(Saved entries)
import Summits.ValiantsHypothesis.ValiantsHypothesis.Theorems.KPlusLogSqLawTropicalBSignParity
import Mathlib.LinearAlgebra.Dual.Lemmas

/-!
# Route `KPlusLogSqLaw`, crux `TropicalB` (stmt-ValiantsHypothesis-19771) — THE SIGN PARITY LAW IS COMPLETE:
# an alternating sign table exists iff no odd even-cover; the SIGNED row without valuations, slopes or signs

HONEST FRAMING.  Helper file (seat val-sym-trop-p1 g26, cell `pub-symmetroid`, 2026-08-29; `--supports stmt-ValiantsHypothesis-19771
--as helper`) toward the registered stubs `stub_tropThin` / `stub_tropFat` of `Cruxes/TropicalB/Lines/birth.lean` (crux
`Summit.ValiantsHypothesis.ValiantsHypothesis.Theses.KPlusLogSqLaw.TropicalB`, route `KPlusLogSqLaw`).  Structure theorems (exact criteria),
route-independent imports; nothing here bounds anything: `TropicalB` / both stubs stay OPEN; nothing on `WeakLifting`, the cell's census
values, DoorA26 / DoorA34, `MatrixDescartes` (stmt-ValiantsHypothesis-18050) or VP ≠ VNP.

THE POINT.  `sign_parity_law` (…TropicalBSignParity) is the obstruction to signing a term sequence: an even cover of the cells by the terms of
a set of steps forces an even number of even-quotient steps.  Here the CONVERSE: if no odd even-cover exists, a `±1` sign table making all
consecutive formal signs alternate EXISTS (`exists_signTable_of_parity`) — linear algebra over `𝔽₂` (the unknowns are the cell signs, one
equation per step; a dual vector annihilating the coefficient matrix is exactly an even cover), through a coordinate form of
`Subspace.forall_mem_dualAnnihilator_apply_eq_zero_iff` (`exists_mulVec_eq_of_forall_vecMul`, any field).  Hence the kernel iffs
`exists_signTable_iff_parity` and — with `MasterLaw.tropRootLawAt_iff_signedCertificateFree` — `tropRootLawAt_iff_parity_certificateFree`:
**the signed census row `TropRootLawAt m K B` (the row of the crux) is a statement about term sequences alone** — (a) parity condition on
even covers, (b) no Farkas certificate ⇒ `n ≤ B`.  Toolkit: `count_inc`, `sum_count_inc_mul` (incidence counts), `prod_signTable_eq`,
`card_filter_cast_eq_sum`.  [this cell; the linear algebra is folklore]
-/

set_option linter.dupNamespace false
set_option autoImplicit false

namespace Summit.ValiantsHypothesis.ValiantsHypothesis.Theorems.KPlusLogSqLaw.SignParity

open Summit.ValiantsHypothesis.ValiantsHypothesis.Theorems.MatrixDescartes.Negative
open Summit.ValiantsHypothesis.ValiantsHypothesis.Theorems.KPlusLogSqLaw.ConvexPosition
open scoped BigOperators
open Finset Matrix

variable {m K : ℕ}

/-! ## 1. The Fredholm alternative for linear systems over a field (coordinates) -/

/-- **solvability of `A x = r` from the dual side**: over a field, if every vector `u` with `u ᵥ* A = 0` has `u ⬝ᵥ r = 0`, then
`A *ᵥ x = r` has a solution.  (Coordinates for `Subspace.forall_mem_dualAnnihilator_apply_eq_zero_iff`.) [folklore] -/
theorem exists_mulVec_eq_of_forall_vecMul {F : Type*} [Field F] {ι κ : Type*} [Fintype ι] [Fintype κ] [DecidableEq ι]
    [DecidableEq κ] (A : Matrix ι κ F) (r : ι → F) (h : ∀ u : ι → F, u ᵥ* A = 0 → u ⬝ᵥ r = 0) :
    ∃ x : κ → F, A *ᵥ x = r := by
  have hr : r ∈ LinearMap.range (Matrix.mulVecLin A) := by
    rw [← Subspace.forall_mem_dualAnnihilator_apply_eq_zero_iff]
    intro φ hφ
    rw [Submodule.mem_dualAnnihilator] at hφ
    -- the coordinate vector of `φ`
    set u : ι → F := fun i => φ (fun j => if i = j then 1 else 0) with hu
    have hφu : ∀ w : ι → F, φ w = u ⬝ᵥ w := by
      intro w
      rw [LinearMap.pi_apply_eq_sum_univ φ w, dotProduct]
      refine Finset.sum_congr rfl fun i _ => ?_
      rw [smul_eq_mul, mul_comm]
    have huA : u ᵥ* A = 0 := by
      funext j
      have h0 := hφ (A *ᵥ (Pi.single j 1)) ⟨Pi.single j 1, rfl⟩
      rw [hφu, dotProduct_mulVec, dotProduct_single, mul_one] at h0
      exact h0
    rw [hφu]
    exact h u huA
  obtain ⟨x, hx⟩ := hr
  exact ⟨x, hx⟩

/-! ## 2. Incidence counts -/

/-- a term has each of its incidences exactly once: `count c (inc t)` is the indicator of «`c` is the incidence of `t` in column `c.2.1`».
[folklore] -/
theorem count_inc (t : Equiv.Perm (Fin m) × (Fin m → Fin K)) (c : Fin m × Fin m × Fin K) :
    (inc t).count c = if t.1 c.2.1 = c.1 ∧ t.2 c.2.1 = c.2.2 then 1 else 0 := by
  classical
  unfold inc
  rw [Multiset.count_map]
  have hset : (Multiset.filter (fun b => c = (t.1 b, b, t.2 b)) (univ : Finset (Fin m)).val) =
      (univ.filter fun b => c = (t.1 b, b, t.2 b)).val := rfl
  rw [hset, Finset.card_val]
  split_ifs with h
  · rw [Finset.card_eq_one]
    refine ⟨c.2.1, ?_⟩
    ext b
    simp only [Finset.mem_filter, Finset.mem_univ, true_and, Finset.mem_singleton]
    constructor
    · intro hb; rw [hb]
    · intro hb; subst hb; obtain ⟨h1, h2⟩ := h; ext <;> simp [h1, h2]
  · rw [Finset.card_eq_zero, Finset.filter_eq_empty_iff]
    intro b _ hb
    apply h
    rw [hb]; exact ⟨rfl, rfl⟩

/-- summing a weight against the incidence counts of a term gives the sum of the weight over the term's incidences. [folklore] -/
theorem sum_count_inc_mul {R : Type*} [CommSemiring R] (t : Equiv.Perm (Fin m) × (Fin m → Fin K))
    (x : Fin m × Fin m × Fin K → R) :
    ∑ c, ((inc t).count c : R) * x c = ∑ b, x (t.1 b, b, t.2 b) := by
  classical
  have h1 : ∀ c : Fin m × Fin m × Fin K, ((inc t).count c : R) * x c =
      if t.1 c.2.1 = c.1 ∧ t.2 c.2.1 = c.2.2 then x c else 0 := by
    intro c; rw [count_inc]; split_ifs <;> simp
  rw [Finset.sum_congr rfl fun c _ => h1 c]
  rw [Fintype.sum_prod_type, Finset.sum_comm, Fintype.sum_prod_type]
  refine Finset.sum_congr rfl fun b _ => ?_
  dsimp only
  rw [Finset.sum_eq_single (t.2 b)]
  · rw [Finset.sum_eq_single (t.1 b)]
    · simp
    · intro a _ ha; simp [Ne.symm ha]
    · simp
  · intro l _ hl; exact Finset.sum_eq_zero fun a _ => by simp [Ne.symm hl]
  · simp

/-! ## 3. Completeness of the sign parity law -/

/-- the product of a `±1` pattern read off a `ZMod 2` vector is `(−1)^{number of ones}`. [folklore] -/
theorem prod_signTable_eq (x : Fin m × Fin m × Fin K → ZMod 2) (t : Equiv.Perm (Fin m) × (Fin m → Fin K)) :
    ∏ b, (if x (t.1 b, b, t.2 b) = 1 then (-1 : ℤ) else 1) =
      (-1) ^ (univ.filter fun b => x (t.1 b, b, t.2 b) = 1).card := by
  rw [Finset.prod_ite, Finset.prod_const, Finset.prod_const_one, mul_one]

/-- the number of ones of a `ZMod 2` vector along a term, cast to `ZMod 2`, is the sum of the vector along the term. [folklore] -/
theorem card_filter_cast_eq_sum (x : Fin m × Fin m × Fin K → ZMod 2) (t : Equiv.Perm (Fin m) × (Fin m → Fin K)) :
    (((univ.filter fun b => x (t.1 b, b, t.2 b) = 1).card : ℕ) : ZMod 2) = ∑ b, x (t.1 b, b, t.2 b) := by
  rw [← Finset.sum_boole]
  refine Finset.sum_congr rfl fun b _ => ?_
  rcases (show ∀ z : ZMod 2, z = 0 ∨ z = 1 by decide) (x (t.1 b, b, t.2 b)) with h | h <;> simp [h]

/-- **COMPLETENESS OF THE SIGN PARITY LAW.**  If every set `J` of steps (below `n`) whose `2|J|` terms cover every cell an even number of
times contains an even number of even-quotient steps, then SOME `±1` table makes all `n` consecutive formal signs alternate.  Linear algebra
over `𝔽₂`: the unknowns are the cell signs, the equations (one per step) read «sum over the symmetric difference of the two incidence sets =
[the two permutation signs agree]»; a dual vector annihilating the coefficient matrix is exactly an even cover, so the hypothesis is the
Fredholm condition (`exists_mulVec_eq_of_forall_vecMul`). [this cell; the linear algebra is folklore] -/
theorem exists_signTable_of_parity (n : ℕ) (p : ℕ → Equiv.Perm (Fin m) × (Fin m → Fin K))
    (hpar : ∀ J : Finset ℕ, J ⊆ Finset.range n →
      (∀ c, Even ((∑ k ∈ J, (inc (p k) + inc (p (k + 1)))).count c)) →
      Even ((J.filter fun k => Equiv.Perm.sign (p k).1 = Equiv.Perm.sign (p (k + 1)).1).card)) :
    ∃ s : Fin m → Fin m → Fin K → ℤ, (∀ a b l, s a b l = 1 ∨ s a b l = -1) ∧
      ∀ k < n, termSign s (p k) * termSign s (p (k + 1)) < 0 := by
  classical
  -- the 𝔽₂ system
  let A : Matrix (Fin n) (Fin m × Fin m × Fin K) (ZMod 2) := fun k c =>
    (((inc (p k)).count c : ℕ) : ZMod 2) + (((inc (p (k + 1))).count c : ℕ) : ZMod 2)
  let r : Fin n → ZMod 2 := fun k => if Equiv.Perm.sign (p k).1 = Equiv.Perm.sign (p (k + 1)).1 then 1 else 0
  -- Fredholm condition = the parity hypothesis
  have hsol : ∃ x, A *ᵥ x = r := by
    refine exists_mulVec_eq_of_forall_vecMul A r fun u hu => ?_
    let J' : Finset (Fin n) := univ.filter fun k => u k = 1
    let J : Finset ℕ := J'.map Fin.valEmbedding
    have hJ : J ⊆ Finset.range n := by
      intro k hk
      simp only [J, Finset.mem_map, Fin.valEmbedding_apply] at hk
      obtain ⟨k', -, rfl⟩ := hk
      exact Finset.mem_range.mpr k'.isLt
    have hu01 : ∀ k, u k = if u k = 1 then 1 else 0 := by
      intro k; rcases (show ∀ z : ZMod 2, z = 0 ∨ z = 1 by decide) (u k) with h | h <;> simp [h]
    -- even cover
    have hcover : ∀ c, Even ((∑ k ∈ J, (inc (p k) + inc (p (k + 1)))).count c) := by
      intro c
      have h0 := congrFun hu c
      simp only [vecMul, dotProduct, Pi.zero_apply] at h0
      rw [← ZMod.natCast_eq_zero_iff_even]
      rw [Finset.sum_map, Multiset.count_sum']
      push_cast
      rw [← h0]
      rw [Finset.sum_filter]
      refine Finset.sum_congr rfl fun k _ => ?_
      rw [Multiset.count_add]
      push_cast
      rcases (show ∀ z : ZMod 2, z = 0 ∨ z = 1 by decide) (u k) with h | h <;> simp [h, A]
    have hev := hpar J hJ hcover
    -- hence `u ⬝ᵥ r = 0`
    have hcard : ((J.filter fun k => Equiv.Perm.sign (p k).1 = Equiv.Perm.sign (p (k + 1)).1).card : ZMod 2) = u ⬝ᵥ r := by
      rw [dotProduct]
      have : (J.filter fun k => Equiv.Perm.sign (p k).1 = Equiv.Perm.sign (p (k + 1)).1).card =
          (J'.filter fun k : Fin n => Equiv.Perm.sign (p k).1 = Equiv.Perm.sign (p (k + 1)).1).card := by
        rw [show (J.filter fun k => Equiv.Perm.sign (p k).1 = Equiv.Perm.sign (p (k + 1)).1) =
          (J'.filter fun k : Fin n => Equiv.Perm.sign (p k).1 = Equiv.Perm.sign (p (k + 1)).1).map Fin.valEmbedding from ?_]
        · exact Finset.card_map _
        · rw [Finset.filter_map]; rfl
      rw [this, ← Finset.sum_boole, Finset.sum_filter]
      refine Finset.sum_congr rfl fun k _ => ?_
      rcases (show ∀ z : ZMod 2, z = 0 ∨ z = 1 by decide) (u k) with h | h <;> simp [h, r]
    rw [← hcard, ZMod.natCast_eq_zero_iff_even]
    exact hev
  obtain ⟨x, hx⟩ := hsol
  -- the sign table
  refine ⟨fun a b l => if x (a, b, l) = 1 then -1 else 1, fun a b l => by dsimp only; split_ifs <;> simp, fun k hk => ?_⟩
  -- the equation of step `k`
  have hxk := congrFun hx ⟨k, hk⟩
  simp only [mulVec, dotProduct, A, r, add_mul, Finset.sum_add_distrib] at hxk
  rw [sum_count_inc_mul, sum_count_inc_mul, ← card_filter_cast_eq_sum, ← card_filter_cast_eq_sum, ← Nat.cast_add] at hxk
  -- rewrite the two formal signs
  have hT : ∀ t : Equiv.Perm (Fin m) × (Fin m → Fin K),
      termSign (fun a b l => if x (a, b, l) = 1 then (-1 : ℤ) else 1) t =
        (Equiv.Perm.sign t.1 : ℤ) * (-1) ^ (univ.filter fun b => x (t.1 b, b, t.2 b) = 1).card := by
    intro t; unfold termSign; rw [prod_signTable_eq]
  rw [hT, hT]
  set N₁ := (univ.filter fun b => x ((p k).1 b, b, (p k).2 b) = 1).card
  set N₂ := (univ.filter fun b => x ((p (k + 1)).1 b, b, (p (k + 1)).2 b) = 1).card
  have hrearr : (Equiv.Perm.sign (p k).1 : ℤ) * (-1) ^ N₁ * ((Equiv.Perm.sign (p (k + 1)).1 : ℤ) * (-1) ^ N₂) =
      ((Equiv.Perm.sign (p k).1 : ℤ) * (Equiv.Perm.sign (p (k + 1)).1 : ℤ)) * (-1) ^ (N₁ + N₂) := by
    rw [pow_add]; ring
  rw [hrearr, sign_mul_sign_eq_ite]
  by_cases heq : Equiv.Perm.sign (p k).1 = Equiv.Perm.sign (p (k + 1)).1
  · rw [if_pos heq] at hxk ⊢
    have hodd : Odd (N₁ + N₂) := by rwa [← ZMod.natCast_eq_one_iff_odd]
    rw [hodd.neg_one_pow]; norm_num
  · rw [if_neg heq] at hxk ⊢
    have heven : Even (N₁ + N₂) := by rwa [← ZMod.natCast_eq_zero_iff_even]
    rw [heven.neg_one_pow]; norm_num

/-- **SIGN TABLES WITHOUT SIGNS (kernel iff).**  A term sequence admits a `±1` table making its first `n` consecutive formal signs alternate
iff every even cover by steps below `n` contains an even number of even-quotient steps (`sign_parity_law` and its completeness). [this cell] -/
theorem exists_signTable_iff_parity (n : ℕ) (p : ℕ → Equiv.Perm (Fin m) × (Fin m → Fin K)) :
    (∃ s : Fin m → Fin m → Fin K → ℤ, (∀ a b l, s a b l = 1 ∨ s a b l = -1) ∧
      ∀ k < n, termSign s (p k) * termSign s (p (k + 1)) < 0) ↔
    (∀ J : Finset ℕ, J ⊆ Finset.range n →
      (∀ c, Even ((∑ k ∈ J, (inc (p k) + inc (p (k + 1)))).count c)) →
      Even ((J.filter fun k => Equiv.Perm.sign (p k).1 = Equiv.Perm.sign (p (k + 1)).1).card)) := by
  constructor
  · rintro ⟨s, -, halt⟩ J hJ hcover
    exact sign_parity_law J s p hcover fun k hk => halt k (Finset.mem_range.mp (hJ hk))
  · exact exists_signTable_of_parity n p

/-! ## 4. The signed census row without valuations, slopes or signs -/

/-- **THE SIGNED ROW IS PURE COMBINATORICS (kernel iff).**  `TropRootLawAt m K B` — «every sign-alternating dominant chain of every
`(m, K)` design has at most `B` steps», the row of the crux — holds iff every exponent vector `d` and every term sequence `p 0, …, p n`
satisfying (a) the PARITY CONDITION «every even cover by steps below `n` contains an even number of even-quotient steps» and (b) NO FARKAS
CERTIFICATE (as in `MasterLaw.exists_design_iff_no_certificate`) has `n ≤ B`.  Valuations, sampling slopes AND signs are eliminated.
(`MasterLaw.tropRootLawAt_iff_signedCertificateFree` with `exists_signTable_iff_parity`.) [this cell] -/
theorem tropRootLawAt_iff_parity_certificateFree (m K B : ℕ) :
    Summit.ValiantsHypothesis.ValiantsHypothesis.Theorems.LacunarySymmetroidMatrixDescartes.TropicalCensus.TropRootLawAt m K B ↔
    ∀ (d : Fin K → ℕ) (n : ℕ) (p : ℕ → Equiv.Perm (Fin m) × (Fin m → Fin K)),
      (∀ J : Finset ℕ, J ⊆ Finset.range n →
        (∀ c, Even ((∑ k ∈ J, (inc (p k) + inc (p (k + 1)))).count c)) →
        Even ((J.filter fun k => Equiv.Perm.sign (p k).1 = Equiv.Perm.sign (p (k + 1)).1).card)) →
      (∀ lam : ℕ → (Equiv.Perm (Fin m) × (Fin m → Fin K)) → ℚ, (∀ k q, 0 ≤ lam k q) →
        (∀ k q, lam k q ≠ 0 → k ≤ n ∧ q ≠ p k ∧ ∀ b, ∃ k' ≤ n, (p k').1 b = q.1 b ∧ (p k').2 b = q.2 b) →
        (∀ F : Fin m × Fin m × Fin K → ℤ, ∑ k ∈ range (n + 1), ∑ q, lam k q * ((ev F (p k) : ℚ) - (ev F q : ℚ)) = 0) →
        (∀ k < n, 0 ≤ ∑ k' ∈ range (k + 1), ∑ q, lam k' q *
          ((Summit.ValiantsHypothesis.ValiantsHypothesis.Theorems.LacunarySymmetroidMatrixDescartes.TropicalCensus.slope d (p k') : ℚ) -
           (Summit.ValiantsHypothesis.ValiantsHypothesis.Theorems.LacunarySymmetroidMatrixDescartes.TropicalCensus.slope d q : ℚ))) →
        ∀ k q, lam k q = 0) →
      n ≤ B := by
  rw [MasterLaw.tropRootLawAt_iff_signedCertificateFree]
  refine forall_congr' fun d => forall_congr' fun n => forall_congr' fun p => ?_
  rw [exists_signTable_iff_parity]

end Summit.ValiantsHypothesis.ValiantsHypothesis.Theorems.KPlusLogSqLaw.SignParity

GOAL OF THE EXERCISE: Wherever the line holding "have hrearr : (Equiv.Perm.sign" falls in the entries above, copy exactly from it through the line holding "rw [pow_add]; ring", inclusive, and add nothing.

OUTPUT FOR THIS TASK:
  have hrearr : (Equiv.Perm.sign (p k).1 : ℤ) * (-1) ^ N₁ * ((Equiv.Perm.sign (p (k + 1)).1 : ℤ) * (-1) ^ N₂) =
      ((Equiv.Perm.sign (p k).1 : ℤ) * (Equiv.Perm.sign (p (k + 1)).1 : ℤ)) * (-1) ^ (N₁ + N₂) := by
    rw [pow_add]; ring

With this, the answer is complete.